Detecting toxicity in text with TensorFlow.js

During my work on a recent side project, Rephraser AI, I discovered that the GPT-3 API had a safety setting for content toxicity. If user input contained toxic content, sometimes the API would ignore the prompt altogether and return warning messages instead of rephrases. To communicate this to the users, I developed this useToxicity React hook for detecting toxic messages.

I will walk through each step of the process, including loading the toxicity model, creating the hook, and using it in a React component.

Set up the project

We will use create-react-app for this demo.

npx create-react-app use-toxicity-demo

Next, navigate to the project directory and install the required dependencies:

cd use-toxicity-demo
npm install @tensorflow/tfjs @tensorflow-models/toxicity

We will use @tensorflow/tfjs for loading the model and @tensorflow-models/toxicity for detecting toxicity.

Create the hook

Now we can create the useToxicity hook. This hook takes a string as an argument and returns an object with two boolean values: loading and isToxic. The loading value indicates whether the toxicity detection process is still running, while the isToxic value indicates whether the message is toxic or not.

import { useEffect, useState } from 'react'
import '@tensorflow/tfjs'
import * as toxicity from '@tensorflow-models/toxicity'
 
const useToxicity = text => {
  const [loading, setLoading] = useState(true)
  const [isToxic, setIsToxic] = useState(false)
  const threshold = 0.9
 
  useEffect(() => {
    const checkToxicity = async () => {
      setLoading(true)
      const model = await toxicity.load(threshold, [])
      const predictions = await model.classify(text)
      const toxicPredictions = predictions.filter(p => p.results[0].match)
      setIsToxic(toxicPredictions.length > 0)
      setLoading(false)
    }
    checkToxicity()
  }, [text])
 
  return { loading, isToxic }
}
 
export default useToxicity

To specify which categories of toxicity you want to classify your text against, you can pass a list of labels as the second argument for toxicity.load(). However, if you only need a simple binary classification of whether a message is toxic or not, you can omit the labels and pass an empty array, as done in this example.
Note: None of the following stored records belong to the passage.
import Literature.NumberTheory.Automorphic.AutomorphicRepOfForm
import Literature.NumberTheory.Automorphic.HarishChandraFinitenessGLCuspidal
import Literature.NumberTheory.Automorphic.AutomorphicRepsGLCuspidalL2Step1ZFinite
import Literature.NumberTheory.Automorphic.AutomorphicRepsGLCuspidalL2Step4
import Literature.NumberTheory.Automorphic.PairLFunctionPolesRepDataRealisation
import Literature.NumberTheory.Automorphic.AutomorphicLFunctionFlathProofs
import Literature.NumberTheory.Automorphic.AutomorphicRepsGLSatakeProofs
import Literature.NumberTheory.Automorphic.UnramifiedHeckeScalarsProofs
import Literature.NumberTheory.Automorphic.UnramifiedHeckeLevel
import HarnessLib

/-!
# A cuspidal Borel–Jacquet datum with the Satake parameters of a cuspidal `Π ⊂ L²_cusp(GL_n)`
# (Borel–Jacquet 1979, 4.6, in the weak form needed to realise `L²` liftings by data) — proofs

Topic `NumberTheory/Automorphic`; namespace `Literature.NumberTheory.Automorphic`. A proof file
(theorems only: no definition, no named fact, no instance).

The lifting theorems of the tree that are proved in the `L²` model (`CuspidalAutomorphicRepGL n K μ`:
irreducible closed invariant subspaces `Π` of `L²_cusp(GL_n(𝔸_K) ⧸ A_G GL_n(K), μ)`, with Satake
parameters `HasSatakeParameterAt` read on `K(𝔫)`-fixed `L²`-vectors) are transported to the
Borel–Jacquet model (`CuspidalAutomorphicRepData n K hcpt`: an irreducible subquotient `W / W'` of
the `(𝔤, K_∞) × GL_n(𝔸_K^∞)`-module of cusp forms, with Satake parameters `HasSatakeParamAt` read on
`K(𝔫)`-invariant Hecke eigenforms modulo `W'`) through the two named facts of `AutomorphicRepsGL`
rendering Borel–Jacquet 1979, 4.6: `AutomorphicRepsGL.exists_cuspidalRepData_of_L2` (the space
`V_Π` of smooth `K_∞`-finite `Z(𝔤)`-finite vectors of `Π` is an *irreducible* module of cusp forms —
Harish-Chandra) and `hasSatakeParamAt_iff_L2` (the two notions of Satake parameter agree along
`W = W' ⊕ V_Π`). For the typical consumer — "there is a cuspidal `π` on `GL_n(𝔸_K)` with
`t_{π,v} = t_{Π,v}` for almost every `v`" — much less is needed, and this file PROVES it outright,
combining three theorems of the tree: `V_Π ≠ 0` (`AutomorphicRepsGL.formsOfL2_ne_bot_holds`,
Borel–Jacquet 4.6, Step 1: `…CuspidalL2Step1ZFinite`), the automorphic representation GENERATED by
a non-zero form in a stable space (`IsStableSubmodule.exists_automorphicRepData_hasSatakeParamAt_of_eigenvector`,
`AutomorphicRepOfForm`: the stable closure of `φ` modulo a maximal stable subspace missing `φ` —
Langlands 1979, proof of Prop. 2; no irreducibility theorem of Harish-Chandra), and Flath's scalars
(`heckeOperatorAt_eq_satake_smul`) made pointwise (`heckeOperator_invQuot_eq_smul_of_heckeOperatorAt_eq_smul`,
`PairLFunctionPolesRepDataRealisation`):

* `exists_principalCongruenceLevel_rightTranslation_eq` (§1): an element of the space of automorphic
  forms on `GL_n(𝔸_K)` is right invariant under some `K(𝔫)`, `𝔫 ≠ 0`
  (`exists_isOpen_forall_rightTranslation_ofFinite_eq`, `exists_principalCongruenceLevel_subset`).
* `CuspidalAutomorphicRepGL.exists_cuspidalRepData_hasSatakeParamAt_of_isSatakeFamilyOf` (§2,
  **main**): for a cuspidal `Π ⊂ L²_cusp(GL_n(𝔸_K) ⧸ A_G GL_n(K), μ)` with Satake family `α` off a
  finite `S` there is a cuspidal Borel–Jacquet datum `π = W / W'`, realised on `A_G`-invariant cusp
  forms, with `π.HasSatakeParamAt v (α v)` for almost every `v`. Proof: some `φ₀ = invQuot f₀ ≠ 0`,
  `[f₀] ∈ Π`, lies in `V_Π ≤ 𝒜₀` (`AutomorphicRepsGL.formsOfL2_le_cuspFormsGL`) and is
  `A_G`-invariant, i.e. `φ₀` lies in the stable space `𝒜₀ ⊓ bddInvariant`
  (`isStableSubmodule_cuspFormsGL_inf_bddInvariant`); `φ₀` is `K(𝔫₀)`-invariant (§1) and generates a
  datum `W / W'` with `φ₀ ∈ W ∖ W'` in which every Hecke eigen-system of `φ₀` at `v ∤ 𝔫₀` is a
  Satake parameter (`AutomorphicRepOfForm`); `[f₀] ∈ Π^{K(𝔫₀)}`
  (`toLp_mem_fixedVectors_of_rightTranslation_invQuot_eq`), on which the unramified Hecke operators
  `T_{v,i}`, `v ∉ S`, `v ∤ 𝔫₀`, act by the Satake scalars `q_v^{i(n-i)/2} e_i(α v)`
  (`heckeOperatorAt_eq_satake_smul`: Flath 1979, Thm. 3), and this `L²` eigen-equation is the
  pointwise eigen-equation `T_{v,i} φ₀ = q_v^{i(n-i)/2} e_i(α v) φ₀` (continuous representatives are
  unique, an automorphic measure charging open sets).
* `CuspidalAutomorphicRepGL.exists_cuspidalRepData_hasSatakeParamAt` (§2): the same in the shape
  consumed by the lifting files — for almost every `v`, *every* `L²` Satake parameter `β` of `Π` at
  `v` (any level `K(𝔫)`, `v ∤ 𝔫 ≠ 0`, any uniformizer) is a Satake parameter of `π` at `v`
  (uniqueness of `L²` Satake parameters, `HasSatakeParameterAt.eq_of_ofLocal_eq_smul` with
  `Flath1979_heckeOperatorAt_ofLocal_eq_smul_holds`).

So an `L²` lifting theorem yields Borel–Jacquet data with the expected Satake parameters almost
everywhere with no appeal to `exists_cuspidalRepData_of_L2` / `hasSatakeParamAt_iff_L2`; the first
consumer is `AutomorphicInductionCharacterOfDescent` (Arthur–Clozel's Thm. 6.2 for `n = 1` from
Thm. 4.2 (e) alone).

## References

* A. Borel, H. Jacquet, *Automorphic forms and automorphic representations*, Proc. Sympos. Pure
  Math. 33 (Corvallis 1977), Part 1 (1979), §4.2 (a), §4.6. [BorelJacquet1979]
* D. Flath, *Decomposition of representations into tensor products*, Proc. Sympos. Pure Math. 33,
  Part 1 (1979), Thm. 3. [Flath1979]
* R. P. Langlands, *On the notion of an automorphic representation*, Proc. Sympos. Pure Math. 33,
  Part 1 (1979), proof of Prop. 2. [LanglandsCorvallis1979Notion]
-/

noncomputable section

open scoped MatrixGroups Topology Classical
open NumberField IsDedekindDomain MeasureTheory Filter

namespace Literature.NumberTheory.Automorphic

open AdelicGroupData

variable {n : ℕ} {K : Type} [Field K] [NumberField K] {hcpt : isCompact_glFiniteIntegralLevel n K}
  {μ : Measure (gl n K).automorphicQuotient} [(gl n K).IsAutomorphicMeasure μ]

/-! ### 1. Levels of elements of the space of automorphic forms -/

omit [(gl n K).IsAutomorphicMeasure μ] in
/-- **Every element of the space of automorphic forms on `GL_n(𝔸_K)` is right invariant under a
principal congruence subgroup `K(𝔫)`, `𝔫 ≠ 0`**: it is invariant under `{1} × U₀` for an open
subgroup `U₀ ≤ GL_n(𝔸_K^∞)` (`exists_isOpen_forall_rightTranslation_ofFinite_eq`), which contains the
finite part of some `K(𝔫)` (`exists_principalCongruenceLevel_subset`), and `K(𝔫) ≤ {1} × GL_n(𝒪̂_K)`
is `GLn.ofFinite` of its finite part. Borel–Jacquet 1979, §4.2 (a). [cite: BorelJacquet1979, §4.2 (a)] -/
theorem exists_principalCongruenceLevel_rightTranslation_eq
    {φ : (gl n K).Adelic → ℂ} (hφ : φ ∈ automorphicForms (AutomorphyDatum.gl n K hcpt)) :
    ∃ 𝔫 : Ideal (𝓞 K), 𝔫 ≠ 0 ∧
      ∀ u ∈ principalCongruenceLevel n K 𝔫, rightTranslation (gl n K) u φ = φ := by
  obtain ⟨U₀, hU₀, hfix⟩ := exists_isOpen_forall_rightTranslation_ofFinite_eq hφ
  have hcont : Continuous (GLn.sndHom n K) := continuous_snd.generalLinearGroup_map
  have h1 : (U₀ : Set (GL (Fin n) (FiniteAdeleRing (𝓞 K) K))) ∈ 𝓝 (GLn.sndHom n K 1) := by
    rw [map_one]
    exact hU₀.mem_nhds U₀.one_mem
  obtain ⟨𝔫, h𝔫, hsub⟩ := exists_principalCongruenceLevel_subset n K
    (hcont.continuousAt.preimage_mem_nhds h1)
  refine ⟨𝔫, h𝔫, fun u hu => ?_⟩
  have hu' : GLn.sndHom n K u ∈ U₀ := hsub hu
  rw [← GLn.ofFinite_sndHom_of_mem (principalCongruenceLevel_le n K 𝔫 hu)]
  exact hfix _ hu'

/-! ### 2. Cuspidal `Π ⊂ L²_cusp(GL_n)` ↦ a cuspidal Borel–Jacquet datum with the same Satake
parameters almost everywhere -/

/-- **A cuspidal Borel–Jacquet datum with the Satake family of a cuspidal `Π ⊂ L²_cusp(GL_n)`.**
Let `Π` be an irreducible closed invariant subspace of `L²_cusp(GL_n(𝔸_K) ⧸ A_G GL_n(K), μ)` with
Satake family `α` off a finite set `S` (`IsSatakeFamilyOf`). Then there is a cuspidal automorphic
representation datum `π = W / W'` of `GL_n(𝔸_K)` (Borel–Jacquet 1979, 4.6), realised on
`A_G`-invariant cusp forms (`W ≤ 𝒜₀ ⊓ bddInvariant`), such that `α v` is a Satake parameter of `π`
at `v` for almost every finite place `v`. The datum is generated by a non-zero automorphic form
`φ₀ = (g ↦ f₀ [g⁻¹])`, `[f₀] ∈ Π` (`AutomorphicRepsGL.formsOfL2_ne_bot_holds`;
`IsStableSubmodule.exists_automorphicRepData_hasSatakeParamAt_of_eigenvector` inside the stable
space of `A_G`-invariant cusp forms, `isStableSubmodule_cuspFormsGL_inf_bddInvariant`), and
`φ₀ ∈ W ∖ W'`, invariant under some `K(𝔫₀)`, is an exact Hecke eigenform at every `v ∉ S`,
`v ∤ 𝔫₀`, with the Satake eigenvalues `q_v^{i(n-i)/2} e_i(α v)` of `Π` on `Π^{K(𝔫₀)}` (Flath 1979,
Thm. 3: `heckeOperatorAt_eq_satake_smul`; the `L²` identity is a pointwise one,
`heckeOperator_invQuot_eq_smul_of_heckeOperatorAt_eq_smul`). This is the part of Borel–Jacquet 4.6
("`L²_cusp ↦` cuspidal automorphic representations with the same local components") that existence
statements about cuspidal representations with prescribed unramified data consume; it avoids
Harish-Chandra's irreducibility of `V_Π`. [cite: BorelJacquet1979, 4.6] [cite: Flath1979, Thm. 3] -/
theorem CuspidalAutomorphicRepGL.exists_cuspidalRepData_hasSatakeParamAt_of_isSatakeFamilyOf
    (P : CuspidalAutomorphicRepGL n K μ) (hcpt : isCompact_glFiniteIntegralLevel n K)
    {S : Set (HeightOneSpectrum (𝓞 K))} (hS : S.Finite) {α : SatakeFamily K}
    (hα : IsSatakeFamilyOf P S α) :
    ∃ π : CuspidalAutomorphicRepData n K hcpt,
      π.1.W ≤ cuspFormsGL n K hcpt ⊓ (gl n K).bddInvariant ∧
        ∀ᶠ v : HeightOneSpectrum (𝓞 K) in cofinite, π.1.HasSatakeParamAt v (α v) := by
  classical
  -- Step 1: a non-zero automorphic form `φ₀ = invQuot f₀` in `V_Π`, `[f₀] ∈ Π`
  have hne : formsOfL2 hcpt μ P.1 ≠ ⊥ := AutomorphicRepsGL.formsOfL2_ne_bot_holds hcpt μ P
  obtain ⟨φ₀, hφ₀V, hφ₀0⟩ := (Submodule.ne_bot_iff _).1 hne
  obtain ⟨f₀, hf₀, hf₀P, hφf, hφ₀c⟩ := exists_toLp_mem_of_mem_formsOfL2_gl hφ₀V
  subst hφf
  -- Step 2: `φ₀` is an `A_G`-invariant cusp form, i.e. lies in the stable space `𝒜₀ ⊓ bddInvariant`
  have hφ₀cusp : invQuot (gl n K) f₀ ∈ cuspFormsGL n K hcpt :=
    AutomorphicRepsGL.formsOfL2_le_cuspFormsGL P.le_cuspidalSubspace hφ₀V
  have hφ₀A : ∀ z ∈ (gl n K).center', ∀ g,
      invQuot (gl n K) f₀ (z * g) = invQuot (gl n K) f₀ g := fun z hz g =>
    invQuot_mul_left (gl n K) f₀ ((gl n K).center'_le_quotientSubgroup hz) g
  have hV : IsStableSubmodule (AutomorphyDatum.gl n K hcpt)
      (cuspFormsGL n K hcpt ⊓ (gl n K).bddInvariant) :=
    isStableSubmodule_cuspFormsGL_inf_bddInvariant
  have hφ₀V' : invQuot (gl n K) f₀ ∈ cuspFormsGL n K hcpt ⊓ (gl n K).bddInvariant :=
    mem_cuspFormsGL_inf_bddInvariant_iff.2 ⟨hφ₀cusp, hφ₀A⟩
  -- Step 3: a level `K(𝔫₀)` of `φ₀`; `[f₀]` is a `K(𝔫₀)`-fixed vector of `Π`
  obtain ⟨𝔫₀, h𝔫₀, hfix⟩ := exists_principalCongruenceLevel_rightTranslation_eq
    (cuspFormsGL_le_automorphicForms n K hcpt hφ₀cusp)
  have hf₀P' : hf₀.toLp f₀ ∈ P.1.toSubmodule := hf₀P
  have hFfix : (⟨hf₀.toLp f₀, hf₀P'⟩ : P.1.toSubmodule) ∈
      P.1.fixedVectors (principalCongruenceLevel n K 𝔫₀) :=
    toLp_mem_fixedVectors_of_rightTranslation_invQuot_eq hf₀ hf₀P' hfix
  have hf₀c : Continuous f₀ := continuous_of_continuous_invQuot hφ₀c
  -- Step 4: the datum `W / W'` generated by `φ₀`, `φ₀ ∈ W ∖ W'`, carrying every Hecke
  -- eigen-system of `φ₀` at `v ∤ 𝔫₀` as a Satake parameter
  obtain ⟨π, hφ₀W, hφ₀W', hπV, hsat⟩ :=
    hV.exists_automorphicRepData_hasSatakeParamAt_of_eigenvector hφ₀V' hφ₀0 h𝔫₀ hfix
  refine ⟨⟨π, hπV.trans inf_le_left⟩, hπV, ?_⟩
  -- Step 5: at almost every `v` (`v ∉ S`, `v ∤ 𝔫₀`), `φ₀` is a Hecke eigenform with the Satake
  -- eigenvalues of `Π`
  have c1 : ∀ᶠ v : HeightOneSpectrum (𝓞 K) in cofinite, v ∉ S := hS.compl_mem_cofinite
  have c2 : ∀ᶠ v : HeightOneSpectrum (𝓞 K) in cofinite, ¬ v.asIdeal ∣ 𝔫₀ :=
    (Ideal.finite_factors h𝔫₀).compl_mem_cofinite
  filter_upwards [c1, c2] with v hvS hv𝔫₀
  obtain ⟨ϖ, hϖ, hT⟩ := heckeOperatorAt_eq_satake_smul P hα h𝔫₀ hvS hv𝔫₀ hFfix
  exact hsat v hv𝔫₀ ϖ (α v) hϖ (hα.card_eq hvS) fun i hi =>
    heckeOperator_invQuot_eq_smul_of_heckeOperatorAt_eq_smul
      (finite_orbit_heckeDiagAt h𝔫₀ hv𝔫₀ hϖ i) hf₀ hf₀P' hf₀c hfix (hT i hi)

/-- **Realising a cuspidal `Π ⊂ L²_cusp(GL_n)` by a cuspidal Borel–Jacquet datum, at the level of
Satake parameters almost everywhere** (the shape consumed by the `L²`-model lifting theorems of the
tree). For every irreducible closed invariant `Π ≤ L²_cusp(GL_n(𝔸_K) ⧸ A_G GL_n(K), μ)` there is a
cuspidal automorphic representation datum `π = W / W'` of `GL_n(𝔸_K)`, realised on `A_G`-invariant
cusp forms, such that for almost every finite place `v`: whenever `β` is a Satake parameter of `Π`
at `v` in the `L²` sense (`HasSatakeParameterAt Π K(𝔫) v ϖ β` for some level `K(𝔫)`, `v ∤ 𝔫 ≠ 0`,
and some uniformizer `ϖ`), `β` is a Satake parameter of `π` at `v` (`HasSatakeParamAt`). From
`exists_cuspidalRepData_hasSatakeParamAt_of_isSatakeFamilyOf` with a Satake family of `Π` off its
finitely many ramified places (`exists_isSatakeFamilyOf_holds`, Flath 1979, Thm. 3) and the
independence of `L²` Satake parameters of the level and the uniformizer
(`HasSatakeParameterAt.eq_of_ofLocal_eq_smul`, `Flath1979_heckeOperatorAt_ofLocal_eq_smul_holds`).
Borel–Jacquet 1979, 4.6. [cite: BorelJacquet1979, 4.6] [cite: Flath1979, Thm. 3] -/
theorem CuspidalAutomorphicRepGL.exists_cuspidalRepData_hasSatakeParamAt
    (P : CuspidalAutomorphicRepGL n K μ) (hcpt : isCompact_glFiniteIntegralLevel n K) :
    ∃ π : CuspidalAutomorphicRepData n K hcpt,
      π.1.W ≤ cuspFormsGL n K hcpt ⊓ (gl n K).bddInvariant ∧
        ∀ᶠ v : HeightOneSpectrum (𝓞 K) in cofinite,
          ∀ (𝔫 : Ideal (𝓞 K)) (ϖ : (v.adicCompletion K)ˣ) (β : Multiset ℂ), 𝔫 ≠ 0 →
            ¬ v.asIdeal ∣ 𝔫 → HasSatakeParameterAt P.1 (principalCongruenceLevel n K 𝔫) v ϖ β →
              π.1.HasSatakeParamAt v β := by
  obtain ⟨S, α, -, hα⟩ := exists_isSatakeFamilyOf_holds (n := n) (K := K) (μ := μ) P
  obtain ⟨π, hπ, hsat⟩ :=
    P.exists_cuspidalRepData_hasSatakeParamAt_of_isSatakeFamilyOf hcpt S.finite_toSet hα
  refine ⟨π, hπ, ?_⟩
  have c1 : ∀ᶠ v : HeightOneSpectrum (𝓞 K) in cofinite, v ∉ (S : Set (HeightOneSpectrum (𝓞 K))) :=
    S.finite_toSet.compl_mem_cofinite
  filter_upwards [hsat, c1] with v hv hvS 𝔫 ϖ β h𝔫 hv𝔫 hβ
  obtain ⟨𝔫', h𝔫', hv𝔫', ϖ', hϖ'⟩ := hα v hvS
  have h := HasSatakeParameterAt.eq_of_ofLocal_eq_smul
    Flath1979_heckeOperatorAt_ofLocal_eq_smul_holds P h𝔫' h𝔫 hv𝔫' hv𝔫 hϖ' hβ
  rwa [← h]

end Literature.NumberTheory.Automorphic

end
Additionally, the model.classify() method returns an array of predictions, each of which is an object with the following structure:

{
  label: 'identity_attack',
  results: [
    {
      match: true,
      probabilities: [0.97, 0.01, 0.02, 0.01, 0.01, 0.01, 0.01, 0.01],
    }
  ]
}

This information can be used for more specific toxicity detection if needed.

Example usage of the hook

The code below is a simple example of using the useToxicity() hook in a React component.

import useToxicity from './useToxicity'
 
const TextInput = () => {
  const [inputText, setInputText] = useState('')
  const [textToCheck, setTextToCheck] = useState('')
  const { loading, isToxic } = useToxicity(textToCheck)
 
  const handleButtonClick = e => {
    e.preventDefault()
    setTextToCheck(inputText)
  }
 
  return (
    <div>
      <label htmlFor="text-input">Enter your message:</label>
      <input
        type="text"
        id="text-input"
        value={inputText}
        onChange={e => setInputText(e.target.value)}
      />
      <button onClick={handleButtonClick}>Check toxicity</button>
      {loading && <div>Loading...</div>}
      {!loading && !isToxic && <div>Your message is clean!</div>}
      {!loading && isToxic && <div>Warning: Your message is toxic!</div>}
    </div>
  )
}
 
export default TextInput

To avoid running toxicity detection on every keystroke, a separate textToCheck state variable is used for toxicity checking. This is because the toxicity detection process can take some time.